Fighting on horseback was originally the prerogative of the privileged – in the case of Europe, the feudal knight. He displayed his wealth and status by the magnificence of his armour, which gradually limited his ability to fight anyone but another mounted knight.

The development of the longbow, the crossbow and finally gunpowder rendered him obsolete on the battlefield. In western Europe, he was replaced by more regular formations, such as, in England, Cromwell’s New Model Army. But their military value was limited, and cavalry never regained its dominance.

In Poland, cavalry continued to play a vital role. The reasons for this range from traditional ethos, social conditions, terrain, the nature of the enemy, to tactical sense and above all training, of man and horse in equal measure. As a result, Polish cavalry units were prized by the likes of Frederick the Great, Napoleon and others, who incorporated them into their own armies, thereby keeping the tradition alive, even when Poland itself had been wiped off the map. That is why, in 1919, the resurgent Polish state was able to field regiments that were able to play such an effective part in seeing off the Bolshevik invasion of Europe in 1920.

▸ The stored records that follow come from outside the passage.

import Mathlib
import Summits.Ventures.PercRepro2.TB14DomZMono

/-!
# Row 2′TB: THE BOTTOM RUNG of the monotone release Hall — an explicit injection
(blind cell PercRepro2, mine-c g22, 2026-08-26; `conjectures/MINE-C.md` §31.6)

The monotone release moves (`TB14DomZMono`) strictly decrease the number of red edges inside the
red cluster of `a₂`, so the monotone bipartite graph is graded.  Its BOTTOM level: the mark-free
sources whose red cluster is exactly `{a₂, o}` (`IsBottomSrc`) and the mark-free targets whose red
cluster is `{a₂}` (`IsBottomTgt`).  The CANONICAL MOVE `bottomMove` — every edge between `a₂` and
`o` turns blue, every other non-loop edge at `o` turns red, nothing else changes — maps the bottom
sources INJECTIVELY into the bottom targets at the all-free profile:

* in a bottom source every `a₂`–`o` edge is red (a blue one would put `o` into the blue cluster of
  `a₂`), every other non-loop edge at `a₂` or at `o` is blue (the red cluster is `{a₂, o}`);
* after the move the red cluster of `a₂` is `{a₂}`, `o` is blue-joined to `a₂` through an `a₂`–`o`
  edge, and the blue cluster of `a₂` lies inside the old one plus `o` (the recoloured edges at `o`
  are red), so `a₁` stays outside;
* the move is injective on the bottom sources (the recoloured edges had forced colours).

Hence `card_bottomSrc_le_card_bottomTgt`: the bottom count inequality of the graded family, the
first rung of `DomZReleaseMono` proved outright.  Own work; standard axioms.
-/

namespace Summit.Ventures.PercRepro2

namespace TB14DomZBottom

open CovForm A3InactiveTyped TB14Fold TB14FlipFamily TB14Hall TB14DomZ TB14DomZFree TB14DomZMono

section Defs

variable {V : Type} {E : Type} [DecidableEq E]
variable (ends : E → Sym2 V) (a₁ a₂ o : V) (F : Finset E)

/-- A BOTTOM source: a mark-free source whose red cluster of `a₂` is contained in `{a₂, o}`. -/
def IsBottomSrc (y : Config E) : Prop :=
  IsSrc ends a₁ a₂ a₁ o F y ∧ ∀ v, Conn ends y a₂ v → v = a₂ ∨ v = o

/-- A BOTTOM target: a mark-free target whose red cluster of `a₂` is `{a₂}`. -/
def IsBottomTgt (y : Config E) : Prop :=
  IsTgt ends a₁ a₂ a₁ o F y ∧ ∀ v, Conn ends y a₂ v → v = a₂

omit [DecidableEq E] in
open Classical in
/-- **The bottom move**: every edge between `a₂` and `o` turns blue, every other non-loop edge at
`o` turns red, every other edge keeps its colour. -/
noncomputable def bottomMove (y : Config E) : Config E := fun e =>
  if o ∈ ends e ∧ a₂ ∈ ends e then false
  else if o ∈ ends e ∧ ¬ (ends e).IsDiag then true
  else y e

end Defs

section Lemmas

variable {V : Type} {E : Type} [DecidableEq E]
variable (ends : E → Sym2 V) (a₁ a₂ o : V)

/-- The blue copy at the all-free profile is the complement. -/
lemma flipOn_univ [Fintype E] (y : Config E) (e : E) :
    Summit.Ventures.PercRepro2.flipOn Finset.univ y e = !y e := by
  simp [Summit.Ventures.PercRepro2.flipOn]

omit [DecidableEq E] in
/-- An edge between `a₂` and `o` is blue after the bottom move. -/
lemma bottomMove_of_a2o {y : Config E} {e : E} (ho : o ∈ ends e) (ha : a₂ ∈ ends e) :
    bottomMove ends a₂ o y e = false := by
  unfold bottomMove
  rw [if_pos ⟨ho, ha⟩]

omit [DecidableEq E] in
/-- A non-loop edge at `o` not touching `a₂` is red after the bottom move. -/
lemma bottomMove_of_o {y : Config E} {e : E} (ho : o ∈ ends e) (ha : a₂ ∉ ends e)
    (hd : ¬ (ends e).IsDiag) : bottomMove ends a₂ o y e = true := by
  unfold bottomMove
  rw [if_neg (fun h => ha h.2), if_pos ⟨ho, hd⟩]

omit [DecidableEq E] in
/-- An edge not at `o` keeps its colour under the bottom move. -/
lemma bottomMove_of_not_o {y : Config E} {e : E} (ho : o ∉ ends e) :
    bottomMove ends a₂ o y e = y e := by
  unfold bottomMove
  rw [if_neg (fun h => ho h.1), if_neg (fun h => ho h.1)]

omit [DecidableEq E] in
/-- A loop not touching `a₂` keeps its colour under the bottom move. -/
lemma bottomMove_of_diag {y : Config E} {e : E} (hd : (ends e).IsDiag) (ha : a₂ ∉ ends e) :
    bottomMove ends a₂ o y e = y e := by
  unfold bottomMove
  rw [if_neg (fun h => ha h.2), if_neg (fun h => h.2 hd)]

omit [DecidableEq E] in
/-- In a configuration whose red cluster of `a₂` lies in `{a₂, o}`, a red edge from `a₂` to a vertex
other than `a₂` goes to `o`. -/
lemma eq_o_of_red_a2 {y : Config E} (hT : ∀ v, Conn ends y a₂ v → v = a₂ ∨ v = o) {e : E} {w : V}
    (he : y e = true) (hends : ends e = s(a₂, w)) (hw : w ≠ a₂) : w = o := by
  have : Conn ends y a₂ w := conn_of_openAdj ⟨e, he, hends⟩
  rcases hT w this with h | h
  · exact absurd h hw
  · exact h

omit [DecidableEq E] in
/-- In such a configuration with `o` red-joined to `a₂`, a red edge from `o` to a vertex other than
`o` goes to `a₂`. -/
lemma eq_a2_of_red_o {y : Config E} (hT : ∀ v, Conn ends y a₂ v → v = a₂ ∨ v = o)
    (ho : Conn ends y a₂ o) {e : E} {w : V} (he : y e = true) (hends : ends e = s(o, w))
    (hw : w ≠ o) : w = a₂ := by
  have : Conn ends y a₂ w := conn_trans ho (conn_of_openAdj ⟨e, he, hends⟩)
  rcases hT w this with h | h
  · exact h
  · exact absurd h hw

end Lemmas

section Main

variable {V : Type} {E : Type} [Fintype E] [DecidableEq E]
variable (ends : E → Sym2 V) (a₁ a₂ o : V)

omit [Fintype E] [DecidableEq E] in
/-- The bottom move keeps every edge away from `o`, and the loops at `o` not touching `a₂`. -/
lemma bottomMove_eq_of_not_touch {y : Config E} {e : E}
    (h : ¬ (o ∈ ends e ∧ a₂ ∈ ends e)) (h' : ¬ (o ∈ ends e ∧ ¬ (ends e).IsDiag)) :
    bottomMove ends a₂ o y e = y e := by
  unfold bottomMove
  rw [if_neg h, if_neg h']

omit [Fintype E] in
/-- `o ≠ a₂` for a mark-free source. -/
lemma o_ne_a2_of_isSrc {F : Finset E} {y : Config E} (hs : IsSrc ends a₁ a₂ a₁ o F y) : o ≠ a₂ :=
  fun h => hs.ho' (by rw [h]; exact conn_refl ends _ a₂)

omit [Fintype E] in
/-- `a₁ ≠ a₂` for a mark-free source. -/
lemma a1_ne_a2_of_isSrc {F : Finset E} {y : Config E} (hs : IsSrc ends a₁ a₂ a₁ o F y) : a₁ ≠ a₂ :=
  fun h => hs.q₁ (by rw [h]; exact conn_refl ends _ a₂)

omit [Fintype E] in
/-- `a₁ ≠ o` for a mark-free source. -/
lemma a1_ne_o_of_isSrc {F : Finset E} {y : Config E} (hs : IsSrc ends a₁ a₂ a₁ o F y) : a₁ ≠ o :=
  fun h => hs.q₁ (by rw [h]; exact conn_symm hs.ho)

omit [Fintype E] [DecidableEq E] in
/-- An edge containing two distinct vertices joins exactly them. -/
lemma ends_eq_of_mem_mem {e : E} {x z : V} (hx : x ∈ ends e) (hz : z ∈ ends e) (hne : x ≠ z) :
    ends e = s(x, z) :=
  (Sym2.mem_and_mem_iff hne).1 ⟨hx, hz⟩

/-- In a bottom source every edge between `a₂` and `o` is red. -/
lemma red_of_a2o_of_bottomSrc {y : Config E} (hs : IsBottomSrc ends a₁ a₂ o Finset.univ y) {e : E}
    (ho : o ∈ ends e) (ha : a₂ ∈ ends e) : y e = true := by
  by_contra hne
  have hblue : Summit.Ventures.PercRepro2.flipOn Finset.univ y e = true := by
    rw [flipOn_univ]
    cases h : y e
    · rfl
    · exact absurd h hne
  have hends : ends e = s(a₂, o) :=
    ends_eq_of_mem_mem ends ha ho (o_ne_a2_of_isSrc ends a₁ a₂ o hs.1).symm
  exact hs.1.ho' (conn_of_openAdj ⟨e, hblue, hends⟩)

omit [Fintype E] [DecidableEq E] in
/-- A non-loop edge at `a₂` joins `a₂` to some other vertex. -/
lemma exists_ends_eq_of_mem {e : E} {x : V} (hx : x ∈ ends e) (hd : ¬ (ends e).IsDiag) :
    ∃ z, z ≠ x ∧ ends e = s(x, z) := by
  refine ⟨Sym2.Mem.other hx, ?_, (Sym2.other_spec hx).symm⟩
  intro h
  apply hd
  rw [← Sym2.other_spec hx, h]
  exact Sym2.mk_isDiag_iff.2 rfl

/-- In a bottom source every non-loop edge at `a₂` not touching `o` is blue. -/
lemma blue_of_a2_of_bottomSrc {y : Config E} (hs : IsBottomSrc ends a₁ a₂ o Finset.univ y) {e : E}
    (ha : a₂ ∈ ends e) (ho : o ∉ ends e) (hd : ¬ (ends e).IsDiag) : y e = false := by
  by_contra hne
  have hred : y e = true := by
    cases h : y e
    · exact absurd h hne
    · rfl
  obtain ⟨w, hw, hends⟩ := exists_ends_eq_of_mem ends ha hd
  have hwo : w = o := eq_o_of_red_a2 ends a₂ o hs.2 hred hends hw
  apply ho
  rw [hends, ← hwo]
  exact Sym2.mem_mk_right _ _

/-- In a bottom source every non-loop edge at `o` not touching `a₂` is blue. -/
lemma blue_of_o_of_bottomSrc {y : Config E} (hs : IsBottomSrc ends a₁ a₂ o Finset.univ y) {e : E}
    (ho : o ∈ ends e) (ha : a₂ ∉ ends e) (hd : ¬ (ends e).IsDiag) : y e = false := by
  by_contra hne
  have hred : y e = true := by
    cases h : y e
    · exact absurd h hne
    · rfl
  obtain ⟨w, hw, hends⟩ := exists_ends_eq_of_mem ends ho hd
  have hwa : w = a₂ := eq_a2_of_red_o ends a₂ o hs.2 hs.1.ho hred hends hw
  apply ha
  rw [hends, ← hwa]
  exact Sym2.mem_mk_right _ _

/-- **After the bottom move the red cluster of `a₂` is `{a₂}`.** -/
lemma eq_a2_of_conn_bottomMove {y : Config E} (hs : IsBottomSrc ends a₁ a₂ o Finset.univ y) {v : V}
    (hv : Conn ends (bottomMove ends a₂ o y) a₂ v) : v = a₂ := by
  have key : v ∈ {x : V | x = a₂} := by
    refine mem_of_conn_of_closed (ends := ends) (ω := bottomMove ends a₂ o y) ?_ rfl hv
    intro x hx z hxz
    obtain ⟨hne, e, he, hends⟩ := openGraph_adj.1 hxz
    have hx' : x = a₂ := hx
    rw [hx'] at hends hne
    have hx2 : a₂ ∈ ends e := by rw [hends]; exact Sym2.mem_mk_left _ _
    have hd : ¬ (ends e).IsDiag := by
      rw [hends]; exact fun h => hne (Sym2.mk_isDiag_iff.1 h)
    by_cases hoe : o ∈ ends e
    · rw [bottomMove_of_a2o ends a₂ o hoe hx2] at he
      exact absurd he Bool.false_ne_true
    · rw [bottomMove_of_not_o ends a₂ o hoe] at he
      rw [blue_of_a2_of_bottomSrc ends a₁ a₂ o hs hx2 hoe hd] at he
      exact absurd he Bool.false_ne_true
  exact key

/-- In a bottom source there is a red edge between `a₂` and `o`. -/
lemma exists_red_a2o_of_bottomSrc {y : Config E} (hs : IsBottomSrc ends a₁ a₂ o Finset.univ y) :
    ∃ e, y e = true ∧ ends e = s(a₂, o) := by
  have hne : o ≠ a₂ := o_ne_a2_of_isSrc ends a₁ a₂ o hs.1
  have key : o ∈ {v : V | v = a₂ ∨ ∃ e, y e = true ∧ ends e = s(a₂, o)} := by
    refine mem_of_conn_of_closed (ends := ends) (ω := y) ?_ (Or.inl rfl) hs.1.ho
    intro x hx z hxz
    obtain ⟨hxz', e, he, hends⟩ := openGraph_adj.1 hxz
    rcases hx with hx | hx
    · rw [hx] at hends hxz'
      have hzo : z = o := eq_o_of_red_a2 ends a₂ o hs.2 he hends (Ne.symm hxz')
      rw [hzo] at hends
      exact Or.inr ⟨e, he, hends⟩
    · exact Or.inr hx
  rcases key with h | h
  · exact absurd h hne
  · exact h

/-- **After the bottom move `o` is blue-joined to `a₂`.** -/
lemma conn_blue_bottomMove_a2_o {y : Config E} (hs : IsBottomSrc ends a₁ a₂ o Finset.univ y) :
    Conn ends (Summit.Ventures.PercRepro2.flipOn Finset.univ (bottomMove ends a₂ o y)) a₂ o := by
  obtain ⟨e, -, hends⟩ := exists_red_a2o_of_bottomSrc ends a₁ a₂ o hs
  have ho : o ∈ ends e := by rw [hends]; exact Sym2.mem_mk_right _ _
  have ha : a₂ ∈ ends e := by rw [hends]; exact Sym2.mem_mk_left _ _
  have hblue : Summit.Ventures.PercRepro2.flipOn Finset.univ (bottomMove ends a₂ o y) e = true := by
    rw [flipOn_univ, bottomMove_of_a2o ends a₂ o ho ha]
    rfl
  exact conn_of_openAdj ⟨e, hblue, hends⟩

/-- **After the bottom move the blue cluster of `a₂` lies in the old one together with `o`.** -/
lemma conn_blue_bottomMove_subset {y : Config E} (hs : IsBottomSrc ends a₁ a₂ o Finset.univ y)
    {v : V} (hv : Conn ends (Summit.Ventures.PercRepro2.flipOn Finset.univ (bottomMove ends a₂ o y)) a₂ v) :
    Conn ends (Summit.Ventures.PercRepro2.flipOn Finset.univ y) a₂ v ∨ v = o := by
  have hne : o ≠ a₂ := o_ne_a2_of_isSrc ends a₁ a₂ o hs.1
  have key : v ∈ {x : V | Conn ends (Summit.Ventures.PercRepro2.flipOn Finset.univ y) a₂ x ∨ x = o} := by
    refine mem_of_conn_of_closed (ends := ends)
      (ω := Summit.Ventures.PercRepro2.flipOn Finset.univ (bottomMove ends a₂ o y)) ?_
      (Or.inl (conn_refl ends _ a₂)) hv
    intro x hx z hxz
    obtain ⟨hxz', e, he, hends⟩ := openGraph_adj.1 hxz
    rw [flipOn_univ] at he
    have hred : bottomMove ends a₂ o y e = false := by
      cases h : bottomMove ends a₂ o y e
      · rfl
      · rw [h] at he; exact absurd he Bool.false_ne_true
    have hxe : x ∈ ends e := by rw [hends]; exact Sym2.mem_mk_left _ _
    have hze : z ∈ ends e := by rw [hends]; exact Sym2.mem_mk_right _ _
    have hd : ¬ (ends e).IsDiag := by
      rw [hends]; exact fun h => hxz' (Sym2.mk_isDiag_iff.1 h)
    by_cases h1 : o ∈ ends e ∧ a₂ ∈ ends e
    · -- the edge joins `a₂` and `o`: `z` is one of them
      have hends' : ends e = s(o, a₂) := ends_eq_of_mem_mem ends h1.1 h1.2 hne
      rw [hends'] at hze
      rcases Sym2.mem_iff.1 hze with hz | hz
      · exact Or.inr hz
      · exact Or.inl (by rw [hz]; exact conn_refl ends _ a₂)
    · by_cases h2 : o ∈ ends e ∧ ¬ (ends e).IsDiag
      · rw [bottomMove_of_o ends a₂ o h2.1 (fun ha => h1 ⟨h2.1, ha⟩) h2.2] at hred
        exact absurd hred (by decide)
      · rw [bottomMove_eq_of_not_touch ends a₂ o h1 h2] at hred
        have hblue : Summit.Ventures.PercRepro2.flipOn Finset.univ y e = true := by
          rw [flipOn_univ, hred]; rfl
        rcases hx with hx | hx
        · exact Or.inl (conn_trans hx (conn_of_openAdj ⟨e, hblue, hends⟩))
        · -- `x = o`: the edge touches `o`, so it would have been recoloured unless it is a loop
          exfalso
          subst hx
          exact h2 ⟨hxe, hd⟩
  exact key

/-- **The bottom move of a bottom source is a bottom target.** -/
theorem isBottomTgt_bottomMove {y : Config E} (hs : IsBottomSrc ends a₁ a₂ o Finset.univ y) :
    IsBottomTgt ends a₁ a₂ o Finset.univ (bottomMove ends a₂ o y) := by
  refine ⟨⟨?_, ?_, conn_refl ends _ a₁, conn_blue_bottomMove_a2_o ends a₁ a₂ o hs, ?_⟩,
    fun v hv => eq_a2_of_conn_bottomMove ends a₁ a₂ o hs hv⟩
  · intro h
    exact a1_ne_a2_of_isSrc ends a₁ a₂ o hs.1
      (eq_a2_of_conn_bottomMove ends a₁ a₂ o hs (conn_symm h))
  · intro h
    rcases conn_blue_bottomMove_subset ends a₁ a₂ o hs (conn_symm h) with h' | h'
    · exact hs.1.q₂ (conn_symm h')
    · exact a1_ne_o_of_isSrc ends a₁ a₂ o hs.1 h'
  · intro h
    exact o_ne_a2_of_isSrc ends a₁ a₂ o hs.1 (eq_a2_of_conn_bottomMove ends a₁ a₂ o hs h)

/-- **The bottom move is injective on the bottom sources.** -/
theorem bottomMove_injOn {y₁ y₂ : Config E} (h₁ : IsBottomSrc ends a₁ a₂ o Finset.univ y₁)
    (h₂ : IsBottomSrc ends a₁ a₂ o Finset.univ y₂)
    (h : bottomMove ends a₂ o y₁ = bottomMove ends a₂ o y₂) : y₁ = y₂ := by
  funext e
  by_cases ho : o ∈ ends e
  · by_cases ha : a₂ ∈ ends e
    · rw [red_of_a2o_of_bottomSrc ends a₁ a₂ o h₁ ho ha, red_of_a2o_of_bottomSrc ends a₁ a₂ o h₂ ho ha]
    · by_cases hd : (ends e).IsDiag
      · have := congrFun h e
        rwa [bottomMove_of_diag ends a₂ o hd ha, bottomMove_of_diag ends a₂ o hd ha] at this
      · rw [blue_of_o_of_bottomSrc ends a₁ a₂ o h₁ ho ha hd, blue_of_o_of_bottomSrc ends a₁ a₂ o h₂ ho ha hd]
  · have := congrFun h e
    rwa [bottomMove_of_not_o ends a₂ o ho, bottomMove_of_not_o ends a₂ o ho] at this

open Classical in
/-- **THE BOTTOM COUNT INEQUALITY**: at the all-free profile the sources whose red cluster of `a₂`
lies in `{a₂, o}` are at most as many as the targets whose red cluster of `a₂` is `{a₂}`. -/
theorem card_bottomSrc_le_card_bottomTgt (z : Config E) :
    ((srcSet ends a₁ a₂ a₁ o Finset.univ z).filter
        fun y => ∀ v, Conn ends y a₂ v → v = a₂ ∨ v = o).card ≤
      ((tgtSet ends a₁ a₂ a₁ o Finset.univ z).filter fun y => ∀ v, Conn ends y a₂ v → v = a₂).card := by
  have hmem : ∀ y, y ∈ (srcSet ends a₁ a₂ a₁ o Finset.univ z).filter
      (fun y => ∀ v, Conn ends y a₂ v → v = a₂ ∨ v = o) → IsBottomSrc ends a₁ a₂ o Finset.univ y := by
    intro y hy
    rw [Finset.mem_filter, srcSet, Finset.mem_filter] at hy
    exact ⟨hy.1.2.2, hy.2⟩
  refine Finset.card_le_card_of_injOn (bottomMove ends a₂ o) ?_ ?_
  · intro y hy
    rw [Finset.mem_coe] at hy ⊢
    have hb := isBottomTgt_bottomMove ends a₁ a₂ o (hmem y hy)
    rw [Finset.mem_filter, tgtSet, Finset.mem_filter]
    exact ⟨⟨Finset.mem_univ _, fun e he => absurd (Finset.mem_univ e) he, hb.1⟩, hb.2⟩
  · intro y₁ hy₁ y₂ hy₂ h
    exact bottomMove_injOn ends a₁ a₂ o (hmem y₁ (Finset.mem_coe.1 hy₁)) (hmem y₂ (Finset.mem_coe.1 hy₂)) h

end Main

end TB14DomZBottom

end Summit.Ventures.PercRepro2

The talk will be illustrated with clips showing key points in the training of a cavalryman, and accompanied by a short film illustrating how they fought in 1920.

About the speaker

Adam Zamoyski is a British historian of Polish origin. He is the author of the bestselling 1812: Napoleon’s Fatal March on Moscow and its sequel, Rites of Peace: The Fall of Napoleon and the Congress of Vienna, as well as several other acclaimed works on key figures and aspects of European history.

His comprehensive history of Poland, The Polish Way, not only featured in the bestseller lists for several weeks when it came out in 1987, but was never out of print, even after it was superseded by Zamoyski’s Poland: A History in 2009. He has also contributed to all the major British papers and periodicals, as well as lecturing widely in England, Europe and the United States.